### STORED DATA

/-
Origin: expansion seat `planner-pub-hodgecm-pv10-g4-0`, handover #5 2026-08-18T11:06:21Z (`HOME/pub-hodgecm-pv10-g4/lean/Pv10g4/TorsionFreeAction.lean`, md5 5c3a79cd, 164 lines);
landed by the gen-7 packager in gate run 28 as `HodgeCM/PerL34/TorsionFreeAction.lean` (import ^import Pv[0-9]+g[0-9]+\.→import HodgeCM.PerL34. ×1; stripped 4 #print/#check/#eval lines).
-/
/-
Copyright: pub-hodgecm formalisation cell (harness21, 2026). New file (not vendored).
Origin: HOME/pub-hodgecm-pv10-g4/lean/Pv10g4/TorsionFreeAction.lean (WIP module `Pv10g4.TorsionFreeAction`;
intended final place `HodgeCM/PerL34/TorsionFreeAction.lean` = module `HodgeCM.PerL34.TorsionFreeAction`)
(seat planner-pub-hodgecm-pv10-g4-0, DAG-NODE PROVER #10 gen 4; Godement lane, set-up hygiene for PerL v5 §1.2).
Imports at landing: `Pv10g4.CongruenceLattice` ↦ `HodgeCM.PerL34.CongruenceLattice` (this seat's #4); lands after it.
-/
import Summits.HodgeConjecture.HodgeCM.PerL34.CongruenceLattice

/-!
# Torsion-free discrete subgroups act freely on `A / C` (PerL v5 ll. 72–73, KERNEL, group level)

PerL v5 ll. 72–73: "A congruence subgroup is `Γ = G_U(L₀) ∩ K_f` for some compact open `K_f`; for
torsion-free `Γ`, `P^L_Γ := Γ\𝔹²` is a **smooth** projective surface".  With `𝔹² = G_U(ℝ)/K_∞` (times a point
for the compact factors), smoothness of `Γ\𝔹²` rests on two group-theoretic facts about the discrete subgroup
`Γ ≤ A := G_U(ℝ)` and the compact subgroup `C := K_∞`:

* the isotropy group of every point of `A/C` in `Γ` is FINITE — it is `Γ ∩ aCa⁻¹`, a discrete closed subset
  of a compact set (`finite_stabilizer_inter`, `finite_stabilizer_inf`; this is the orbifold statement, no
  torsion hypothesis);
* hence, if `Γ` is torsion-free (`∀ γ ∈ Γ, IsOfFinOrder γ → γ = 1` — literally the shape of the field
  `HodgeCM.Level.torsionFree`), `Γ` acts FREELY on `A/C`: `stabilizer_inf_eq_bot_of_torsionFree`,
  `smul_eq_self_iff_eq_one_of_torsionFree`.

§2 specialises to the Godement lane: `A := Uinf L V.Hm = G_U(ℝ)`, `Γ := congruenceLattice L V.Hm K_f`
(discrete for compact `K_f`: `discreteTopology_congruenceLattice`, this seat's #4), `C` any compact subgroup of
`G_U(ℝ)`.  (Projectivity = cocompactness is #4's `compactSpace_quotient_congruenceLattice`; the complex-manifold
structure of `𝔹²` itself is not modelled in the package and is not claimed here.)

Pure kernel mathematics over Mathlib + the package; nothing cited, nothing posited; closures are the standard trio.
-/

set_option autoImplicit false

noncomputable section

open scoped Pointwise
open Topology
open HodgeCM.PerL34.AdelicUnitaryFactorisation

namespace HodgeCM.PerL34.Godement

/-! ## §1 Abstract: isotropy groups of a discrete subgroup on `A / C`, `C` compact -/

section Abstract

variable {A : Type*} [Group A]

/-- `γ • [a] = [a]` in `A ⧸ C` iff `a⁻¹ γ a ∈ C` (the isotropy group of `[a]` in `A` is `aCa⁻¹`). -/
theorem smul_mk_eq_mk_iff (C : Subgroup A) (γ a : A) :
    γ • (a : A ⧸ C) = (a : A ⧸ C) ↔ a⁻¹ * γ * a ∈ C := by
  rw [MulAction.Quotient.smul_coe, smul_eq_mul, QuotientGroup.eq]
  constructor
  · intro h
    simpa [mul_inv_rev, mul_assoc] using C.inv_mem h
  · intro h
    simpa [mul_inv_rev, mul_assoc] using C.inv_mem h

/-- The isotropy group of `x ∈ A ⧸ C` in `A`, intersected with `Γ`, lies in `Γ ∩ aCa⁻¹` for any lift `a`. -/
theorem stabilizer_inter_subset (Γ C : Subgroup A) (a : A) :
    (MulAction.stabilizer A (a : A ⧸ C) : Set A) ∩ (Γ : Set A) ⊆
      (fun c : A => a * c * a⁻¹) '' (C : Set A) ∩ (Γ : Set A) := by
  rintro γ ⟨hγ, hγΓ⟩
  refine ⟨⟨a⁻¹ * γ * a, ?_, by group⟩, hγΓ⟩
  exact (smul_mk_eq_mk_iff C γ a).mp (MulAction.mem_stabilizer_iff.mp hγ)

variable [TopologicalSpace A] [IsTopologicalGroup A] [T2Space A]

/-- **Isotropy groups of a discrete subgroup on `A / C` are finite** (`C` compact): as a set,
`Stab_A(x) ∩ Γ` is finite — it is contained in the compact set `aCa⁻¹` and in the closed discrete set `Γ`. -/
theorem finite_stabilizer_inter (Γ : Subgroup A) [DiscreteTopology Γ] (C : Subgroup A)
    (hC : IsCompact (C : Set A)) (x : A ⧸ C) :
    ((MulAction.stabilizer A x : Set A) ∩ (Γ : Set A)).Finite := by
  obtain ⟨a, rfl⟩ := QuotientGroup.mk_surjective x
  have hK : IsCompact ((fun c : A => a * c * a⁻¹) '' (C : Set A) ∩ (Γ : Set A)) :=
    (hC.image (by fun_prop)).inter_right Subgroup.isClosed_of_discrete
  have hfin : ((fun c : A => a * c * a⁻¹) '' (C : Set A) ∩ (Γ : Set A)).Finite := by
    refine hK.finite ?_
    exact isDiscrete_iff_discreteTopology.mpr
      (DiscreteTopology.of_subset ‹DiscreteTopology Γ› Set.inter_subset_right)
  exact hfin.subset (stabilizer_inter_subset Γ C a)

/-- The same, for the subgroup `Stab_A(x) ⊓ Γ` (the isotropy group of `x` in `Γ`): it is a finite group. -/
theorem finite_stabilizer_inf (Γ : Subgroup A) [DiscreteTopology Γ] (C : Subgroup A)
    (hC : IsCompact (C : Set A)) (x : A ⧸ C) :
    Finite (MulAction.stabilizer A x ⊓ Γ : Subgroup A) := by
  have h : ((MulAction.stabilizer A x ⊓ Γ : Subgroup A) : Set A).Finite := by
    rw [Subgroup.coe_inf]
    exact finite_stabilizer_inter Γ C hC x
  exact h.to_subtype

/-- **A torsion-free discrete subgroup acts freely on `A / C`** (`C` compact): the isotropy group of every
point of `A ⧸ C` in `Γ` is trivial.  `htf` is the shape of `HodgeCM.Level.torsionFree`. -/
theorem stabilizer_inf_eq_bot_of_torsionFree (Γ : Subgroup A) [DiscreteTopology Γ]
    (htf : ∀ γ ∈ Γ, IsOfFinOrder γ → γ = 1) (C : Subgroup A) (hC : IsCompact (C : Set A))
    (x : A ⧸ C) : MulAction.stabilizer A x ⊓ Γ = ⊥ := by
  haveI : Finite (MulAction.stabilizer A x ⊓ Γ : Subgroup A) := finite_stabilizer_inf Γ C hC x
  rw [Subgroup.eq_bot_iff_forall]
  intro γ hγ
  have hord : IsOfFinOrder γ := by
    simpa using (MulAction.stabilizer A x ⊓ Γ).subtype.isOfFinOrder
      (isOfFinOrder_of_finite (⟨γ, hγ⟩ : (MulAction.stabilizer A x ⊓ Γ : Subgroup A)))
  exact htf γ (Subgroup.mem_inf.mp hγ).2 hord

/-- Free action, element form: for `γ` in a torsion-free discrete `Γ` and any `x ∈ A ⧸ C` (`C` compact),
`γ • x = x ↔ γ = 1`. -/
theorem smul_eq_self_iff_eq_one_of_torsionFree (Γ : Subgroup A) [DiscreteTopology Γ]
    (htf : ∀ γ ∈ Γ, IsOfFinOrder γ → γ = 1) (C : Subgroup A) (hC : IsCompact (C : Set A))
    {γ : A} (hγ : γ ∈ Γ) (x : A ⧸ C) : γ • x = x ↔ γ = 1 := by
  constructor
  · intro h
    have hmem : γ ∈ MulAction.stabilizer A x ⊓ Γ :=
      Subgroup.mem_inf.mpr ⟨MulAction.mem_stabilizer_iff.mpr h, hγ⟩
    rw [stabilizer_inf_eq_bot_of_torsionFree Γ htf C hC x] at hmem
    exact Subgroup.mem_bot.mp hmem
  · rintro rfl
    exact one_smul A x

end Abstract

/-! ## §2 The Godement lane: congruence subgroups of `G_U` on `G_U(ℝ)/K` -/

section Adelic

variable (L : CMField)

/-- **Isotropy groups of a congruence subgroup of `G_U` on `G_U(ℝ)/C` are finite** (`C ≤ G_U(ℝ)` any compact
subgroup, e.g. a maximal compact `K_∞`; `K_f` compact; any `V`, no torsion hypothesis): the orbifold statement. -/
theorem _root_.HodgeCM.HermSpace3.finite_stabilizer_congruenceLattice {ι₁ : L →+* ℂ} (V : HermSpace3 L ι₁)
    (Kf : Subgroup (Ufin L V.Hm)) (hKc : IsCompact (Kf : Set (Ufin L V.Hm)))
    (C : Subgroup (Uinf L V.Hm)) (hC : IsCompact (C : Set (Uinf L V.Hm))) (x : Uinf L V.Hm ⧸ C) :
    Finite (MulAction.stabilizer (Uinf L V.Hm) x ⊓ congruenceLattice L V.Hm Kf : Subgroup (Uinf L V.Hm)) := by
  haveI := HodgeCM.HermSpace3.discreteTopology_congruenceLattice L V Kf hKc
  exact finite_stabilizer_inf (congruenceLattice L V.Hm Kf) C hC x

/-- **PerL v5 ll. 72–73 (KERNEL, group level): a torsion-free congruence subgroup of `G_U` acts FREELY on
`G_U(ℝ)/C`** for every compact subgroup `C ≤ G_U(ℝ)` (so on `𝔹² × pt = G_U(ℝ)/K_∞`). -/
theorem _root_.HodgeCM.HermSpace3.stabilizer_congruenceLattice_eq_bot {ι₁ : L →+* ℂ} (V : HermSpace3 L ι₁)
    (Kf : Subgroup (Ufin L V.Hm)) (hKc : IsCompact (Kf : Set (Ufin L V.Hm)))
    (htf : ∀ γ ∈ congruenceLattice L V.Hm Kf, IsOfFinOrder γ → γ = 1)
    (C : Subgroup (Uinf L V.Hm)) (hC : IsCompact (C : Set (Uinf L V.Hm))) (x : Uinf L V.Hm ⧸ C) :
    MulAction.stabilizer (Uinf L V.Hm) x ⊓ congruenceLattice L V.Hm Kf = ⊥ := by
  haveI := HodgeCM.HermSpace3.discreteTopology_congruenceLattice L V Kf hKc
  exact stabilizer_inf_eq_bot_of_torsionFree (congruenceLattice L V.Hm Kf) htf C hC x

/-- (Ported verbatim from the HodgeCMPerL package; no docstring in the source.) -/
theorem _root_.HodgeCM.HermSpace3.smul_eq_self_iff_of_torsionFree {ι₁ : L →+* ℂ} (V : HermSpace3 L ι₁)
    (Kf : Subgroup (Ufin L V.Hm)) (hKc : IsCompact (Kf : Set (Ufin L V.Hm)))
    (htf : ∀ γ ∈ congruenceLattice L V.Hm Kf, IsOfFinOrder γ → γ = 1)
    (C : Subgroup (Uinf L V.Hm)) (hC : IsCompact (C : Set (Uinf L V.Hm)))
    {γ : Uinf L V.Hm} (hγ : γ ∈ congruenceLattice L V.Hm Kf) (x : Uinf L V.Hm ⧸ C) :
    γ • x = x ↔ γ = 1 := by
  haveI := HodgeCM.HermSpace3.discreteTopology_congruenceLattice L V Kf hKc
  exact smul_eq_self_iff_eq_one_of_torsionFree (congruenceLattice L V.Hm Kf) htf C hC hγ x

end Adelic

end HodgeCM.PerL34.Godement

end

######

[YOUR INSTRUCTIONS] Count every line of the listing holding the string "section". Reply with the total alone.

[ANSWER BOX] 3